Eventually, Noo Hin is able to charm one of the guards (who turns out to be an Isan native) and mount a rescue of the enslaved factory workers, while neighbor Tong tracks down Milk's and Som-O's whereabouts. They make it to the modelling engagement in time, only to be confronted by supermodel Sonia, who it turns out was the mastermind of the kidnapping. She is further exposed in front of the fashion designer, when it is revealed that she wears silicone falsies.

Milk and Som-O are then chosen to be the lead models for a new line of clothes by the French designer, which it turn out, have been inspired by Noo Hin's indigenous wardrobe. They are to be flown to France for further assignments, and Noo Hin will go along with them, likely stirring up trouble wherever she goes.

==Cast==

Characters from the film, compared to characters from the comic book. The characters are, front to back: Noo Hin, Som-O, Milk and Tong.

- Runglawan Thonahongsa as Noo Hin
- Kochakorn Suppakarnkitjakul as Milk
- Panisa Buacharoen as Som-O
- Adisorn Insee as Tong
- Nahatai Lekbumrung as Sonia

==Origins==
Created around 1994 by cartoonist Padung Kraisri, Noo Hin is a loyal, hard-working domestic worker from Ubon Ratchathani (where Padung Kraisri also hails from). The character first appeared in the Banlue Sarn company's monthly comic book Cartoon Maha Sanook. In 2004, Noo Hin was spun off into her own series of graphic novels (called "pocket book" in Thailand), Noo Hin Inter, a black-and-white publication that sells for 12 baht and the full-color Noo Hin in the City, which sells for 50 baht. They are published by Vithita Animation.

Noo Hin's name in her northeastern Thai dialect suggests a bad smell. She is short with a square face and flat nose – in complete contrast to her employer, Milk, who is tall, with a round face, pointed nose, and light skin, with a name that suggests whiteness and purity.

The humorous situations are usually slapstick in nature have mostly have to do with Noo Hin's ignorance of modern, urban life. But Noo Hin always prevails, thanks to her traditional, rural wisdom and resourcefulness. If she has a superpower, it's an ability to make a delicious som tam and wield her pungent fish sauce as a secret weapon.

In addition, both Milk and her older sister, Som-O (Pomelo), have exaggerated breasts, which is similar to characters in Japanese manga, but the Noo Hin comics are not pornographic nor do they contain violence or sexual innuendo.

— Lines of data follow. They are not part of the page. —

/-! ## §2 The non-flat local-minimality model off the kernel -/

/-- **THE NON-FLAT LOCAL-MINIMALITY MODEL OFF THE KERNEL, d = 3 CARRIER**: as `wilsonAction4_sub_background_ge_T3` (background in (14) with `216ε ≤ 1`,
`Y = UU₀^* − 1` within `δ ≤ 1`, covariant Landau gauge `D^*_{U₀}Y = 0`) but WITHOUT the average-zero hypothesis — the covariant block averages enter as the penalty
`(1/18)(L^{3(K−n)}L^{2(K−n)})^{−1}L^{−2(K−n)}Σ_c‖A^{U₀}_cY‖²` on the left. [cite: Balaban1985Variational, (141)-(143) p.299, (20)-(21) p.281] -/
theorem wilsonAction4_sub_background_ge_offKernel_T3 (F : T3ContinuumYM3Torus.T3Family) (n K : ℕ)
    (U U₀ : GaugeField (F.P K) 0 (Matrix.specialUnitaryGroup (Fin 2) ℂ)) {ε δ : ℝ} (hε : 0 ≤ ε) (hε1 : 216 * ε ≤ 1)
    (hU₀ : ∀ p : Plaq (F.P K) 0, dist1 (GaugeField.plaqHol U₀ p) ≤ ε * (((F.L : ℝ) ^ (K - n)) ^ 2)⁻¹)
    (hδ : ∀ b : PBond (F.P K) 0, ‖(U b : Matrix (Fin 2) (Fin 2) ℂ) * star (U₀ b : Matrix (Fin 2) (Fin 2) ℂ) - 1‖ ≤ δ) (hδ1 : δ ≤ 1)
    (hdiv : ∀ x : Site (F.P K) 0, divB (torusT (F.P K) 0) (fun κ z => unitsField (toUField U₀) ⟨z, κ⟩)
      (fun κ z => (U ⟨z, κ⟩ : Matrix (Fin 2) (Fin 2) ℂ) * star (U₀ ⟨z, κ⟩ : Matrix (Fin 2) (Fin 2) ℂ) - 1) x = 0) :
    ((1 / 288) * (((F.L : ℝ) ^ (K - n)) ^ 2)⁻¹
        - 12 * (2 * (ε * (((F.L : ℝ) ^ (K - n)) ^ 2)⁻¹) ^ 2 + 128 * δ ^ 2 + 8 * (ε * (((F.L : ℝ) ^ (K - n)) ^ 2)⁻¹)))
        * ∑ b : PBond (F.P K) 0, ‖(U b : Matrix (Fin 2) (Fin 2) ℂ) * star (U₀ b : Matrix (Fin 2) (Fin 2) ℂ) - 1‖ ^ 2
      - (1 / 18) * (((((F.L : ℝ) ^ (K - n)) ^ (F.P K).d) * ((F.L : ℝ) ^ (K - n)) ^ 2)⁻¹ * (((F.L : ℝ) ^ (K - n)) ^ 2)⁻¹)
        * ∑ c : PBond (F.P K) (K - n), ‖∑ r : Fin (F.P K).d → Fin ((F.P K).L ^ (K - n)), ∑ t ∈ range ((F.P K).L ^ (K - n)),
        conjR (holT (unitsField (toUField U₀)) (Site.fibreSite 0 (K - n) c.src fun _ => ⟨0, pow_pos (F.P K).L_pos (K - n)⟩)
              (treeWord fun ν => ((r ν : ℕ) : ℤ))
            * holT (unitsField (toUField U₀)) (Site.fibreSite 0 (K - n) c.src r) (List.replicate t (c.dir, true)))
          ((U ⟨(fun z : Site (F.P K) 0 => z.shift c.dir)^[t] (Site.fibreSite 0 (K - n) c.src r), c.dir⟩ : Matrix (Fin 2) (Fin 2) ℂ)
              * star (U₀ ⟨(fun z : Site (F.P K) 0 => z.shift c.dir)^[t] (Site.fibreSite 0 (K - n) c.src r), c.dir⟩ : Matrix (Fin 2) (Fin 2) ℂ) - 1)‖ ^ 2
      ≤ wilsonAction4 U - wilsonAction4 U₀
        - ∑ p : Plaq (F.P K) 0, (1 / 2) * ((((((GaugeField.plaqHol U₀ p : Matrix.specialUnitaryGroup (Fin 2) ℂ) : Matrix (Fin 2) (Fin 2) ℂ)) - 1)ᴴ
          * ((((U ⟨p.src, p.μ⟩ : Matrix (Fin 2) (Fin 2) ℂ) * star (U₀ ⟨p.src, p.μ⟩ : Matrix (Fin 2) (Fin 2) ℂ) - 1)
              + (U₀ ⟨p.src, p.μ⟩ : Matrix (Fin 2) (Fin 2) ℂ)
                  * ((U ⟨p.src.shift p.μ, p.ν⟩ : Matrix (Fin 2) (Fin 2) ℂ) * star (U₀ ⟨p.src.shift p.μ, p.ν⟩ : Matrix (Fin 2) (Fin 2) ℂ) - 1)
                  * star (U₀ ⟨p.src, p.μ⟩ : Matrix (Fin 2) (Fin 2) ℂ)
              - ((U₀ ⟨p.src, p.μ⟩ * U₀ ⟨p.src.shift p.μ, p.ν⟩ * (U₀ ⟨p.src.shift p.ν, p.μ⟩)⁻¹ : Matrix.specialUnitaryGroup (Fin 2) ℂ) : Matrix (Fin 2) (Fin 2) ℂ)
                  * ((U ⟨p.src.shift p.ν, p.μ⟩ : Matrix (Fin 2) (Fin 2) ℂ) * star (U₀ ⟨p.src.shift p.ν, p.μ⟩ : Matrix (Fin 2) (Fin 2) ℂ) - 1)
                  * star ((U₀ ⟨p.src, p.μ⟩ * U₀ ⟨p.src.shift p.μ, p.ν⟩ * (U₀ ⟨p.src.shift p.ν, p.μ⟩)⁻¹ : Matrix.specialUnitaryGroup (Fin 2) ℂ) : Matrix (Fin 2) (Fin 2) ℂ)
              - ((GaugeField.plaqHol U₀ p : Matrix.specialUnitaryGroup (Fin 2) ℂ) : Matrix (Fin 2) (Fin 2) ℂ)
                  * ((U ⟨p.src, p.ν⟩ : Matrix (Fin 2) (Fin 2) ℂ) * star (U₀ ⟨p.src, p.ν⟩ : Matrix (Fin 2) (Fin 2) ℂ) - 1)
                  * star ((GaugeField.plaqHol U₀ p : Matrix.specialUnitaryGroup (Fin 2) ℂ) : Matrix (Fin 2) (Fin 2) ℂ))
            * ((GaugeField.plaqHol U₀ p : Matrix.specialUnitaryGroup (Fin 2) ℂ) : Matrix (Fin 2) (Fin 2) ℂ))).trace).re := by
  set Y : PBond (F.P K) 0 → Matrix (Fin 2) (Fin 2) ℂ := fun b => (U b : Matrix (Fin 2) (Fin 2) ℂ) * star (U₀ b : Matrix (Fin 2) (Fin 2) ℂ) - 1 with hY
  set a : ℝ := ε * (((F.L : ℝ) ^ (K - n)) ^ 2)⁻¹ with ha_def
  have hL0 : (0 : ℝ) < ((F.L : ℝ) ^ (K - n)) ^ 2 := by
    have : (0 : ℝ) < F.L := by have := F.hL.2; exact_mod_cast (by omega : 0 < F.L)
    positivity
  have ha : 0 ≤ a := mul_nonneg hε (inv_pos.mpr hL0).le
  -- (1) the per-plaquette expansion, summed
  have hper := fun p : Plaq (F.P K) 0 => quarter_hs_plaq_expansion_ge U U₀ p ha (hU₀ p) hδ hδ1
  have hsum := Finset.sum_le_sum fun p (_ : p ∈ (Finset.univ : Finset (Plaq (F.P K) 0))) => hper p
  rw [← wilsonAction4_eq_quarter_sum_hs U] at hsum
  simp only [Finset.sum_sub_distrib, Finset.sum_add_distrib, ← Finset.mul_sum] at hsum
  have hA0 : (1 / 4 : ℝ) * ∑ p : Plaq (F.P K) 0, ∑ i₁ : Fin 2, ∑ i₂ : Fin 2,
      ‖((((GaugeField.plaqHol U₀ p : Matrix.specialUnitaryGroup (Fin 2) ℂ) : Matrix (Fin 2) (Fin 2) ℂ)) - 1) i₁ i₂‖ ^ 2 = wilsonAction4 U₀ := by
    rw [wilsonAction4_eq_quarter_sum_hs, Finset.mul_sum]
  rw [hA0] at hsum
  -- (2) the covariant curl form through Thm 3.11 at the small-field background
  have hcurl : ∑ p : Plaq (F.P K) 0, ∑ i₁ : Fin 2, ∑ i₂ : Fin 2,
        ‖(((U ⟨p.src, p.μ⟩ : Matrix (Fin 2) (Fin 2) ℂ) * star (U₀ ⟨p.src, p.μ⟩ : Matrix (Fin 2) (Fin 2) ℂ) - 1)
            + (U₀ ⟨p.src, p.μ⟩ : Matrix (Fin 2) (Fin 2) ℂ)
                * ((U ⟨p.src.shift p.μ, p.ν⟩ : Matrix (Fin 2) (Fin 2) ℂ) * star (U₀ ⟨p.src.shift p.μ, p.ν⟩ : Matrix (Fin 2) (Fin 2) ℂ) - 1)
                * star (U₀ ⟨p.src, p.μ⟩ : Matrix (Fin 2) (Fin 2) ℂ)
            - (U₀ ⟨p.src, p.ν⟩ : Matrix (Fin 2) (Fin 2) ℂ)
                * ((U ⟨p.src.shift p.ν, p.μ⟩ : Matrix (Fin 2) (Fin 2) ℂ) * star (U₀ ⟨p.src.shift p.ν, p.μ⟩ : Matrix (Fin 2) (Fin 2) ℂ) - 1)
                * star (U₀ ⟨p.src, p.ν⟩ : Matrix (Fin 2) (Fin 2) ℂ)
            - ((U ⟨p.src, p.ν⟩ : Matrix (Fin 2) (Fin 2) ℂ) * star (U₀ ⟨p.src, p.ν⟩ : Matrix (Fin 2) (Fin 2) ℂ) - 1)) i₁ i₂‖ ^ 2
      = ∑ x : Site (F.P K) 0, ∑ μ : Fin (F.P K).d, ∑ ν : Fin (F.P K).d,
          (if μ < ν then ∑ i₁ : Fin 2, ∑ i₂ : Fin 2,
            ‖(B9Eq39Adjoint.curl (torusT (F.P K) 0) (fun κ z => unitsField (toUField U₀) ⟨z, κ⟩) (fun κ z => Y ⟨z, κ⟩) μ ν x) i₁ i₂‖ ^ 2 else 0) := by
    rw [← sum_plaq_eq_sum_ite (fun x μ ν => ∑ i₁ : Fin 2, ∑ i₂ : Fin 2,
      ‖(B9Eq39Adjoint.curl (torusT (F.P K) 0) (fun κ z => unitsField (toUField U₀) ⟨z, κ⟩) (fun κ z => Y ⟨z, κ⟩) μ ν x) i₁ i₂‖ ^ 2)]
    refine Finset.sum_congr rfl fun p _ => ?_
    rw [curl_bg_eq U₀ Y p]
  have h311 := sum_normSq_le_curl_sq_add_divB_sq_add_avg_T3 F n K U₀ hε hε1 hU₀ Y
  have hdiv0 : ∑ x : Site (F.P K) 0, ∑ j : Fin 2, ∑ k : Fin 2,
      ‖(divB (torusT (F.P K) 0) (fun κ z => unitsField (toUField U₀) ⟨z, κ⟩) (fun κ z => Y ⟨z, κ⟩) x) j k‖ ^ 2 = 0 := by
    refine Finset.sum_eq_zero fun x _ => ?_
    rw [hdiv x]
    simp
  rw [hdiv0, add_zero, ← hcurl] at h311
  -- (3) the error terms through the bond–plaquette incidence
  have hinc := sum_plaq_bonds_le (P := F.P K) (j := 0) (fun b => ‖Y b‖ ^ 2) (fun b => sq_nonneg _)
  have hd : ((F.P K).d : ℝ) = 3 := by norm_num [T3ContinuumYM3Torus.T3Family.P_d]
  rw [hd] at hinc
  have hc0 : 0 ≤ 2 * a ^ 2 + 128 * δ ^ 2 + 8 * a := by positivity
  have herr := mul_le_mul_of_nonneg_left hinc hc0
  simp only [Finset.sum_add_distrib] at herr
  -- assemble
  simp only [hY] at h311 herr hsum
  rw [← Finset.mul_sum]
  linarith [hsum, h311, herr]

Actresses Kochakorn Suppakarnkitjakul and Panisa Buacharoen, who portrayed Milk and Som-O, respectively, wore silicone falsies to boost up their breast sizes, but some fans of the comic complained that the character's breasts weren't prominent enough, compared to the characters in the comic.

==Reception==
The movie was received poorly by audiences and critics in Thailand. Distributor Sahamongkol Film International hoped to earn 80 million baht. But after a strong opening weekend in which it earned 22 million baht, it left cinemas after earning just 51.8 million. The movie was budgeted at 40 million baht. This was despite the movie being based on a popular comic, having a director who had directed two hit films (Komgrit Triwimol who co-directed Fan Chan and his solo debut Dear Dakanda) and a well-known screenwriter (Kongdej Jaturanrasamee), and produced by an influential filmmaker, Nonzee Nimibutr. A lack of cohesion in the storytelling and inexperienced actors were cited the main reasons for the disappointing results.

==Soundtrack==
A soundtrack album of music from film was released by Sony BMG Music Entertainment (Thailand). It includes mor lam and pop songs sung by popular singer-actress Janet Kiew and composed for the film by Kongdej Jaturanrasamee, as well as tracks by the movie's leading actress Runglawan Thonahongsa and Tata Young.